Honeydew As Food

Many insects in several orders, including Diptera, Hymen-optera, Lepidoptera, Coleoptera, and Neuroptera, feed on honeydew that has fallen onto plant or other surfaces. Among these insects are herbivores (e.g., tephritid flies, butterflies, and moths) and many entomophagous taxa, such as chrysopids, coccinellids, syrphids, tachinid flies, and hymenopteran parasitoids. A number of nectivorous birds in Mexico and Australia forage on honeydew and lerp; lerp is also consumed by flying foxes in Australia. Other small mammals and reptiles also feed on honeydew, and dipterous vectors of human diseases (e.g., mosquitoes and phlebotomine sand flies) may rely on honeydew for an energy source.

Because it is usually freely accessible on leaf surfaces, it can readily be imbibed by insects that lack the specialized mouthparts needed to exploit floral nectar. However, several features of honeydew reduce its availability and suitability as food. First, there is the tendency of honeydew sugars to crystallize. Second, the performance of various predators and parasitoids is generally lower on honeydew than on nectar. Third, plant-derived secondary compounds in certain honey-dews are toxic to other insects. It has been suggested that insects have selection pressure to produce honeydew of little nutritional value; hence, potential competitors and natural enemies may be one factor shaping honeydew composition.

When animals consume honeydew as it is voided they are described as "tending." By far the most widespread group of tenders are the ants, including most species of the subfamilies Myrmicinae, Dolichoderinae, and Formicinae. Other insects reported to tend homopterans include polybiine wasps (e.g., Brachygastra and Parachartergus spp. associated with membracids and planthoppers, respectively) and silvanid beetles (e.g., Coccidotrophus spp. with the mealybug Pseudococcus breviceps). It is believed widely that only insects tend honeydew-producing homopterans, but it has been demonstrated recently that several Madagascan gekkoes stimulate planthoppers of the family Flatidae to release honeydew droplets on which they feed.

In the interactions involving ants, both the ants and their tended homopterans generally benefit from the association, which is therefore described as mutualistic. Access to honey-dew has been shown to enhance the rate of increase of ant colonies, but the magnitude of the nutritional benefit varies widely with ant species and environmental circumstance. Predominantly predaceous species feed on honeydew only very occasionally; some ants switch between tending and preying on homopterans, depending on the nutritional quality of the honeydew (as shaped by plant physiology) and the nutritional needs of the ant colony, and honeydew accounts for more than half of the diet of many temperate wood ants of the genus Formica and is the dominant, even sole, food of certain subterranean ants, such as Acropyga spp., and of Solenopsis (fire ants).

An indication that honeydew is an important food source for many tending ants is that the ants protect the tended homopterans from predators such as lacewings, syrphids, and coccinellids.
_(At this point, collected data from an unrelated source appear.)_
import Literature.AlgebraicTopology.SingularHomology.EilenbergZilberChains
import Literature.Geometry.Manifold.ShuffleCubeMaps
import Literature.Geometry.Manifold.SimplexIntegral
import HarnessLib

/-!
# Shuffle simplices of smooth simplices: smoothness, and the cube parametrisation as a product

Topic `Literature/Geometry/Manifold`. Manifold-side bookkeeping for the Eilenberg–Zilber shuffle
product (`…SingularHomology.EilenbergZilberChains`) of SMOOTH singular simplices
(`…SingularSimplex.IsSmooth`, `C^∞` within the closed simplex), as needed to integrate differential
forms over shuffle products (de Rham's theorem, multiplicative part):

* `SingularSimplex.bext_pairSimplex`, `IsSmooth.pairSimplex`, `IsSmooth.tupleSimplex` — the pair
  simplex `(σ, τ)` of smooth simplices is smooth on `M × N`, and so are all tuple simplices
  `(σ ∘ [e_{a₀},…], τ ∘ [e_{b₀},…])` (affine reparametrisations);
* `EilenbergZilber.realize₂_mem_smoothChains` and corollaries: the shuffle product `σ × τ`, the
  Alexander–Whitney/Eilenberg–Zilber diagonal `AW(σ)`, the Eilenberg–Zilber homotopy `H(σ)` and
  the diagonal `(σ, σ)` of smooth simplices are SMOOTH chains of the product manifold
  (`awChain_mem_smoothChains`, `ezHChain_mem_smoothChains`, `diagChain_mem_smoothChains`);
* `EilenbergZilber.cubeMap_tupleSimplex` — **the cube parametrisation of a shuffle simplex is the
  product of the cube parametrisations**: along a tuple `w` of `shuffle n p` (`p + q = n`),
  `(σ,τ)_w.cubeMap t = (σ.cubeMap (S_w t), τ.cubeMap (T_w t))` on the cube, with the monomial cube
  maps `S_w = cubeS`, `T_w = cubeT` of `…Manifold.ShuffleCubeMaps`.

Everything is proved; no named facts.

## References

* S. Eilenberg, S. Mac Lane, On the groups `H(Π,n)`. I, Ann. of Math. 58 (1953), §5. [folklore attribution]
* J. M. Lee, *Introduction to Smooth Manifolds*, 2nd ed. (2013), Ch. 18 pp. 473–481. [LeeSmoothManifolds2013]
-/

noncomputable section

-- see "Implementation notes" in `…SingularHomology.SingularChainsConcrete`
set_option backward.isDefEq.respectTransparency false

open scoped Manifold ContDiff
open Set Literature.AlgebraicTopology.SingularHomology Literature.AlgebraicTopology.SingularHomology.ShuffleChains

universe u v

namespace Literature.AlgebraicTopology.SingularHomology.SingularSimplex

open Literature.Geometry.Manifold

variable {E : Type u} [NormedAddCommGroup E] [NormedSpace ℝ E] {H : Type*} [TopologicalSpace H]
  {I : ModelWithCorners ℝ E H} {M : Type u} [TopologicalSpace M] [ChartedSpace H M]
  {E' : Type u} [NormedAddCommGroup E'] [NormedSpace ℝ E'] {H' : Type*} [TopologicalSpace H']
  {I' : ModelWithCorners ℝ E' H'} {N : Type u} [TopologicalSpace N] [ChartedSpace H' N] {n k p q : ℕ}

/-- The barycentric extension of a pair simplex is the pair of barycentric extensions. [folklore] -/
theorem bext_pairSimplex (σ : SingularSimplex M n) (τ : SingularSimplex N n) :
    (pairSimplex σ τ).bext = fun x ↦ (σ.bext x, τ.bext x) := by
  funext x
  by_cases hx : x ∈ stdSimplex ℝ (Fin (n + 1))
  · rw [bext_apply_of_mem _ hx, bext_apply_of_mem _ hx, bext_apply_of_mem _ hx, toContinuousMap_pairSimplex]
    rfl
  · rw [bext_apply_of_notMem _ hx, bext_apply_of_notMem _ hx, bext_apply_of_notMem _ hx, toContinuousMap_pairSimplex]
    rfl

/-- **The pair simplex of smooth simplices is smooth** (componentwise smoothness within the closed
simplex). [cite: LeeSmoothManifolds2013, Ch. 18 p. 473] -/
theorem IsSmooth.pairSimplex {σ : SingularSimplex M n} {τ : SingularSimplex N n} (hσ : σ.IsSmooth I)
    (hτ : τ.IsSmooth I') : (pairSimplex σ τ).IsSmooth (I.prod I') := by
  unfold IsSmooth
  rw [bext_pairSimplex]
  exact hσ.prodMk hτ

/-- **Tuple (shuffle) simplices of smooth simplices are smooth**: they are pair simplices of affine
reparametrisations. [cite: LeeSmoothManifolds2013, Ch. 18 p. 473] -/
theorem IsSmooth.tupleSimplex {σ : SingularSimplex M p} {τ : SingularSimplex N q} (hσ : σ.IsSmooth I)
    (hτ : τ.IsSmooth I') (w : Fin (k + 1) → V) : (EilenbergZilber.tupleSimplex σ τ w).IsSmooth (I.prod I') :=
  (hσ.compose _).pairSimplex (hτ.compose _)

end Literature.AlgebraicTopology.SingularHomology.SingularSimplex

namespace Literature.AlgebraicTopology.SingularHomology.EilenbergZilber

open Literature.Geometry.Manifold SingularSimplex

variable {E : Type u} [NormedAddCommGroup E] [NormedSpace ℝ E] {H : Type*} [TopologicalSpace H]
  {I : ModelWithCorners ℝ E H} {M : Type u} [TopologicalSpace M] [ChartedSpace H M]
  {E' : Type u} [NormedAddCommGroup E'] [NormedSpace ℝ E'] {H' : Type*} [TopologicalSpace H']
  {I' : ModelWithCorners ℝ E' H'} {N : Type u} [TopologicalSpace N] [ChartedSpace H' N]
  (R : Type v) [CommRing R] (A : Type v) [AddCommGroup A] [Module R A] {n k p q : ℕ}

/-! ### Shuffle products of smooth simplices are smooth chains -/

/-- **Realizations against smooth simplices are smooth chains** of `M × N`. [folklore] -/
theorem realize₂_mem_smoothChains {σ : SingularSimplex M p} {τ : SingularSimplex N q} (hσ : σ.IsSmooth I)
    (hτ : τ.IsSmooth I') (x : TupleChain V k) (m : A) :
    realize₂ R A σ τ k x m ∈ smoothChains (I.prod I') R A (M × N) k := by
  induction x using Finsupp.induction_linear with
  | zero => simp
  | add x y hx hy => rw [map_add, LinearMap.add_apply]; exact Submodule.add_mem _ hx hy
  | single w z =>
    rw [realize₂_single]
    exact Submodule.smul_of_tower_mem _ z (single_mem_smoothChains (hσ.tupleSimplex hτ w) m)

/-- The shuffle product of smooth simplices is a smooth chain. [folklore] -/
theorem ezMap_mem_smoothChains {σ : SingularSimplex M p} {τ : SingularSimplex N q} (hσ : σ.IsSmooth I)
    (hτ : τ.IsSmooth I') (m : A) : ezMap R A n σ τ m ∈ smoothChains (I.prod I') R A (M × N) n :=
  realize₂_mem_smoothChains R A hσ hτ _ m

variable {R A}

/-- `AW` of a smooth chain is a smooth chain of `M × M`. [folklore] -/
theorem awChain_mem_smoothChains {c : CChain A M k} (hc : c ∈ smoothChains I R A M k) :
    awChain R A M k c ∈ smoothChains (I.prod I) R A (M × M) k := by
  classical
  have hc' := (mem_smoothChains_iff c).1 hc
  have hsum : (∑ σ ∈ c.support, Finsupp.single σ (c σ)) = c := Finsupp.sum_single c
  rw [← hsum, map_sum]
  refine Submodule.sum_mem _ fun σ hσ ↦ ?_
  rw [awChain_single, awMap]
  exact realize₂_mem_smoothChains R A (hc' σ hσ) (hc' σ hσ) _ _

/-- The Eilenberg–Zilber homotopy of a smooth chain is a smooth chain of `M × M`. [folklore] -/
theorem ezHChain_mem_smoothChains {c : CChain A M k} (hc : c ∈ smoothChains I R A M k) :
    ezHChain R A M k c ∈ smoothChains (I.prod I) R A (M × M) (k + 1) := by
  classical
  have hc' := (mem_smoothChains_iff c).1 hc
  have hsum : (∑ σ ∈ c.support, Finsupp.single σ (c σ)) = c := Finsupp.sum_single c
  rw [← hsum, map_sum]
  refine Submodule.sum_mem _ fun σ hσ ↦ ?_
  rw [ezHChain_single, ezHomotopy]
  exact realize₂_mem_smoothChains R A (hc' σ hσ) (hc' σ hσ) _ _

/-- The diagonal of a smooth chain is a smooth chain of `M × M`. [folklore] -/
theorem diagChain_mem_smoothChains {c : CChain A M k} (hc : c ∈ smoothChains I R A M k) :
    diagChain R A M k c ∈ smoothChains (I.prod I) R A (M × M) k := by
  classical
  have hc' := (mem_smoothChains_iff c).1 hc
  have hsum : (∑ σ ∈ c.support, Finsupp.single σ (c σ)) = c := Finsupp.sum_single c
  rw [← hsum, map_sum]
  refine Submodule.sum_mem _ fun σ hσ ↦ ?_
  rw [diagChain_single]
  exact single_mem_smoothChains ((hc' σ hσ).pairSimplex (hc' σ hσ)) _

/-! ### The cube parametrisation of a shuffle simplex -/

/-- The affine combination of the labelled vertices is the label map: for labels `a j ≤ p`,
`∑ⱼ xⱼ e_{aⱼ} = 𝔄_a x`. [folklore] -/
theorem sum_smul_vtx_eq_labelMap {a : Fin (k + 1) → ℕ} (ha : ∀ j, a j ≤ p) (x : Fin (k + 1) → ℝ) :
    (∑ j, x j • ((StdSimplex.vtx p (a j) : StdSimplex p) : Fin (p + 1) → ℝ)) = labelMap p a x := by
  funext i
  rw [labelMap_apply, Finset.sum_apply]
  refine Finset.sum_congr rfl fun j _ ↦ ?_
  rw [StdSimplex.vtx_eq_vertex (ha j), Pi.smul_apply, stdSimplex.vertex_coe, Pi.single_apply, smul_eq_mul, mul_ite,
    mul_one, mul_zero]
  exact if_congr (by rw [Fin.ext_iff]; exact eq_comm) rfl rfl

/-- **The cube parametrisation of a shuffle simplex is the product of the cube parametrisations of
its factors**: along a tuple `w` of `shuffle n p` with `p + q = n`, on the cube,
`(σ,τ)_w.cubeMap t = (σ.cubeMap (S_w t), τ.cubeMap (T_w t))`. [folklore] -/
theorem cubeMap_tupleSimplex (σ : SingularSimplex M p) (τ : SingularSimplex N q) (hn : p + q = n)
    {w : Fin (n + 1) → V} (hw : w ∈ (shuffle n p).support) {t : Fin n → ℝ} (ht : t ∈ unitCube n) :
    (tupleSimplex σ τ w).cubeMap t = (σ.cubeMap (cubeS p w t), τ.cubeMap (cubeT q w t)) := by
  have hbox := vertsIn_shuffle n p w hw
  have hmem := cubeToSimplex_mem_stdSimplex ht
  rw [cubeMap_apply, tupleSimplex, bext_pairSimplex]
  simp only
  rw [bext_compose_apply_of_mem _ _ hmem, bext_compose_apply_of_mem _ _ hmem,
    sum_smul_vtx_eq_labelMap (a := fun j ↦ (w j).1) (fun j ↦ (hbox j).1),
    sum_smul_vtx_eq_labelMap (a := fun j ↦ (w j).2) (fun j ↦ by have := (hbox j).2; omega),
    show (fun j ↦ (w j).1) = Prod.fst ∘ w from rfl, show (fun j ↦ (w j).2) = Prod.snd ∘ w from rfl,
    labelMap_cubeToSimplex_fst hw, labelMap_cubeToSimplex_snd hn hw, cubeMap_apply, cubeMap_apply]

end Literature.AlgebraicTopology.SingularHomology.EilenbergZilber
In addition, certain ant species enhance their supply and quality of honeydew by transporting their tended homopterans to suitable parts of the host plant where the phloem nitrogen content is high and concentration of toxic plant chemicals is low (e.g., Lasius and aphids of genus Stomaphis), and some members of the genus Acropyga that tend coccids bear live coccids in their mandibles during the nuptial flight. The homopteran partner benefits from the protection from natural enemies and ant-mediated removal of honeydew, as frequently indicated by elevated rates of population increase in field conditions.

Honeydew has been used as a source of food by people. Encrustations of honeydew produced by scale insects have been eaten since biblical times in the Middle East. Certain groups of Australian Aborigines and American Indians also used lerp from psyllids and honeydew from scale insects as a source of sugar. In Central Europe, large amounts of honeydew are consumed indirectly, because the honeydew of aphids on conifers is the principal, and sometimes sole, source of food for some honey bees. The honey produced from this source, often referred to as Wald Honig (forest honey), is considered of inferior in quality to floral honey but is, nevertheless, consumed extensively.

Honeydew may also be an important source of carbon and nitrogen for microorganisms. For 2 decades, this topic has been influenced by an as yet experimentally unsupported hypothesis that the use of nutrients in insect honeydew by soil microorganisms would mobilize soil nutrients and enhance nitrogen fixation and thus promote plant nutrition.

In agricultural contexts, the growth of molds on deposited honeydew can depress plant photosynthesis and crop yield and contaminate fruits, vegetables, and flowers, making them unmarketable. For example, sooty molds arising from untreated infestations of greenhouse whitefly can halve the yield of glasshouse tomato crops, and cotton growers in the United States have suffered financially as a result of the "gray cotton" caused by sooty mold growing on cotton lint contaminated with whitefly and aphid honeydew. Other detrimental effects of honeydew are sticky sidewalks, glazed windshields, and gummed up harvesting machines.